Autophagy in phenoconversion of differentiated and undifferentiated fibroblasts

Cardiac fibroblasts phenoconvert to hypersecretory myofibroblasts and deposit matrix resulting in cardiac fibrosis and autophagy that is associated to fibroproliferative events. Autophagy inhibition was studied in both primary (P0) rat cardiac fibroblasts (PF) and mouse embryonic fibroblasts (MEF). Autophagy was inhibited in PF using Baf‐A1 or 3‐MA while MEF ATG3 and ATG5 KO were also used. Western blot analysis, Immunofluorescence, and transmission electron microscopy were used to investigate autophagy and fibroblast to myofibroblast phenoconversion. α‐SMA and ED‐A fibronectin were assessed as phenoconversion markers.
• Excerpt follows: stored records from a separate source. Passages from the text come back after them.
/-- **The isogap engine up to its residual: order dominance ⇒ an `∃`-GS order window.** If at one doping of
`[1/10,3/10]` and for all `U ∈ (0,U₁]`, eventually in even `L`, some normalised sector ground state of the pure
torus dominates (up to `εL⁴`, every `ε > 0`) the pair intensity of some normalised ground state of the free seeded
torus `hubbardTorus 2 L 1 0 − ((aU²+s₁)/L²)P_L`, then the pure torus has an `∃`-ground-state d-wave order window with
constant `3μ/4`, `μ = μ(δ, aU²)` the landed edge order (`stub_edgeOrder`): dominance ⇒ transport
(`stub_isogapTransport_of_orderDominance`) ⇒ with the right chord on the ordered free edge a linear gain
`(3μ/4) s L²` of the pure torus from every seed `s ∈ (0,s₁)` ⇒ Danskin attainment (`stub_danskinAttainment`).
The dominance hypothesis is NOT proved (it is Kohn–Luttinger weak-coupling d-wave order as a theorem). [folklore] -/
theorem existsGSOrderWindow_of_orderDominance :
    (∃ δ ∈ Set.Icc (1 / 10 : ℝ) (3 / 10), ∃ U₁ a : ℝ, 0 < U₁ ∧ 0 < a ∧ ∀ U ∈ Set.Ioc (0 : ℝ) U₁, ∃ s₁ : ℝ, 0 < s₁ ∧
      ∀ ε : ℝ, 0 < ε → ∃ L₀ : ℕ, ∀ (L : ℕ) [NeZero L], L₀ ≤ L → Even L →
        ∃ ψ φ : Fock (Orb (FermionTorus 2 L)), star ψ ⬝ᵥ ψ = 1 ∧ star φ ⬝ᵥ φ = 1 ∧
          IsGroundStateInSector (hubbardTorus 2 L 1 U) (2 * ⌊(1 - δ) * (L : ℝ) ^ 2 / 2⌋₊) 0 ψ ∧
          IsGroundStateInSector (hubbardTorus 2 L 1 0 - (((a * U ^ 2 + s₁) / (L : ℝ) ^ 2 : ℝ) : ℂ) • ((pairField dWaveFormFactor L)ᴴ * pairField dWaveFormFactor L)) (2 * ⌊(1 - δ) * (L : ℝ) ^ 2 / 2⌋₊) 0 φ ∧
          (expect ((pairField dWaveFormFactor L)ᴴ * pairField dWaveFormFactor L) φ).re ≤
            (expect ((pairField dWaveFormFactor L)ᴴ * pairField dWaveFormFactor L) ψ).re + ε * (L : ℝ) ^ 4) →
    ∃ U₁ : ℝ, 0 < U₁ ∧ ∃ δ ∈ Set.Icc (1 / 10 : ℝ) (2 / 5), ∀ U ∈ Set.Ioc (0 : ℝ) U₁,
      ∃ c : ℝ, 0 < c ∧ ∃ L₀ : ℕ, ∀ (L : ℕ) [NeZero L], L₀ ≤ L → Even L →
        ∃ ψ : Fock (Orb (FermionTorus 2 L)), star ψ ⬝ᵥ ψ = 1 ∧
          IsGroundStateInSector (hubbardTorus 2 L 1 U) (2 * ⌊(1 - δ) * (L : ℝ) ^ 2 / 2⌋₊) 0 ψ ∧
            c * (L : ℝ) ^ 4 ≤ (expect ((pairField dWaveFormFactor L)ᴴ * pairField dWaveFormFactor L) ψ).re := by
  intro hdom
  obtain ⟨δ, hδ3, U₁, a, hU₁, ha, hT⟩ := stub_isogapTransport_of_orderDominance hdom
  have hδ : δ ∈ Set.Icc (1 / 10 : ℝ) (2 / 5) := ⟨hδ3.1, hδ3.2.trans (by norm_num)⟩
  refine ⟨U₁, hU₁, δ, hδ, fun U hU => ?_⟩
  have hδ' : (-1 : ℝ) ≤ δ := by linarith [hδ.1]
  have haU : 0 < a * U ^ 2 := by
    have := hU.1
    positivity
  obtain ⟨μ, hμ, L₁, hE⟩ := stub_edgeOrder δ hδ (a * U ^ 2) haU
  obtain ⟨s₁, hs₁, hT'⟩ := hT U hU
  obtain ⟨L₂, hT''⟩ := hT' (μ / 4) (by positivity)
  refine ⟨3 * μ / 4, by positivity, max L₁ L₂, fun L _ hL hEv => ?_⟩
  have hL₁ : L₁ ≤ L := le_trans (le_max_left _ _) hL
  have hL₂ : L₂ ≤ L := le_trans (le_max_right _ _) hL
  have hn : ⌊(1 - δ) * (L : ℝ) ^ 2 / 2⌋₊ ≤ Fintype.card (FermionTorus 2 L) := by
    rw [Summit.HubbardSuperconductivity.NoGo.card_fermionTorus_two]
    exact Summit.HubbardSuperconductivity.NoGo.floor_pairNumber_le δ hδ' L
  have hLpos : (0 : ℝ) < (L : ℝ) ^ 2 := by
    have := NeZero.pos L
    positivity
  -- the pure torus gains at least `(3μ/4) s L²` from every seed `s ∈ (0, s₁)`
  have hgain : ∀ s ∈ Set.Ioo (0 : ℝ) s₁, (3 * μ / 4 * (L : ℝ) ^ 2) * s ≤
      (Matrix.minEnergyOn (hubbardTorus 2 L 1 U) (szSector (2 * ⌊(1 - δ) * (L : ℝ) ^ 2 / 2⌋₊) 0))
        - (Matrix.minEnergyOn (hubbardTorus 2 L 1 U - ((s / (L : ℝ) ^ 2 : ℝ) : ℂ) • ((pairField dWaveFormFactor L)ᴴ * pairField dWaveFormFactor L)) (szSector (2 * ⌊(1 - δ) * (L : ℝ) ^ 2 / 2⌋₊) 0)) := by
    intro s hs
    -- free edge: right chord at a normalised ground state of the seed `aU²`, ordered by `stub_edgeOrder`
    obtain ⟨φ, hφ, hφgs⟩ := exists_unit_groundState 0 (a * U ^ 2) L hn
    have hr := order_le_rightChord (U := 0) (g := a * U ^ 2) (g'' := a * U ^ 2 + s) (by linarith [hs.1]) hφ hφgs
    have hb := hE L hL₁ hEv φ hφ hφgs
    have key : (a * U ^ 2 + s - a * U ^ 2) / (L : ℝ) ^ 2 * (μ * (L : ℝ) ^ 4) ≤
        (a * U ^ 2 + s - a * U ^ 2) / (L : ℝ) ^ 2 * (expect ((pairField dWaveFormFactor L)ᴴ * pairField dWaveFormFactor L) φ).re :=
      mul_le_mul_of_nonneg_left hb (div_nonneg (by linarith [hs.1]) hLpos.le)
    have hid : (a * U ^ 2 + s - a * U ^ 2) / (L : ℝ) ^ 2 * (μ * (L : ℝ) ^ 4) = μ * s * (L : ℝ) ^ 2 := by
      field_simp
      ring
    have hB := hT'' L hL₂ hEv s ⟨hs.1, hs.2.le⟩
    have : (3 * μ / 4 * (L : ℝ) ^ 2) * s = μ * s * (L : ℝ) ^ 2 - μ / 4 * s * (L : ℝ) ^ 2 := by ring
    linarith
  obtain ⟨ψ₀, hψ₀, hgs₀, hP₀⟩ := stub_danskinAttainment L U _ (3 * μ / 4 * (L : ℝ) ^ 2) s₁ hn hs₁ hgain
  refine ⟨ψ₀, hψ₀, hgs₀, ?_⟩
  have : 3 * μ / 4 * (L : ℝ) ^ 2 * (L : ℝ) ^ 2 = 3 * μ / 4 * (L : ℝ) ^ 4 := by ring
  linarith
Inhibition of autophagy was revealed by punctate LC3‐II staining and double membrane autophagosomes in combination with decreased myofibroblast markers in PF vs. controls. Inhibition of autolysosome formation and accumulation of autophagosomes were found in Baf‐A1 treated cells. Conversely, ATG3 and ATG5 KO MEF cells showed increased myofibroblast markers vs. WT controls. Increased α‐SMA was seen in MEF ATG3 and ATG5 KO vs. controls while inhibition of autophagy in PFs showed diminished myofibroblastic phenotype vs. controls. A link between fibroblast phenoconversion and autophagy is established. This effect is dependent on cell type eg, PFs vs. MEFs. This finding illustrates that autophagy functions in a variable manner in differentiated vs. non‐differentiated fibroblasts.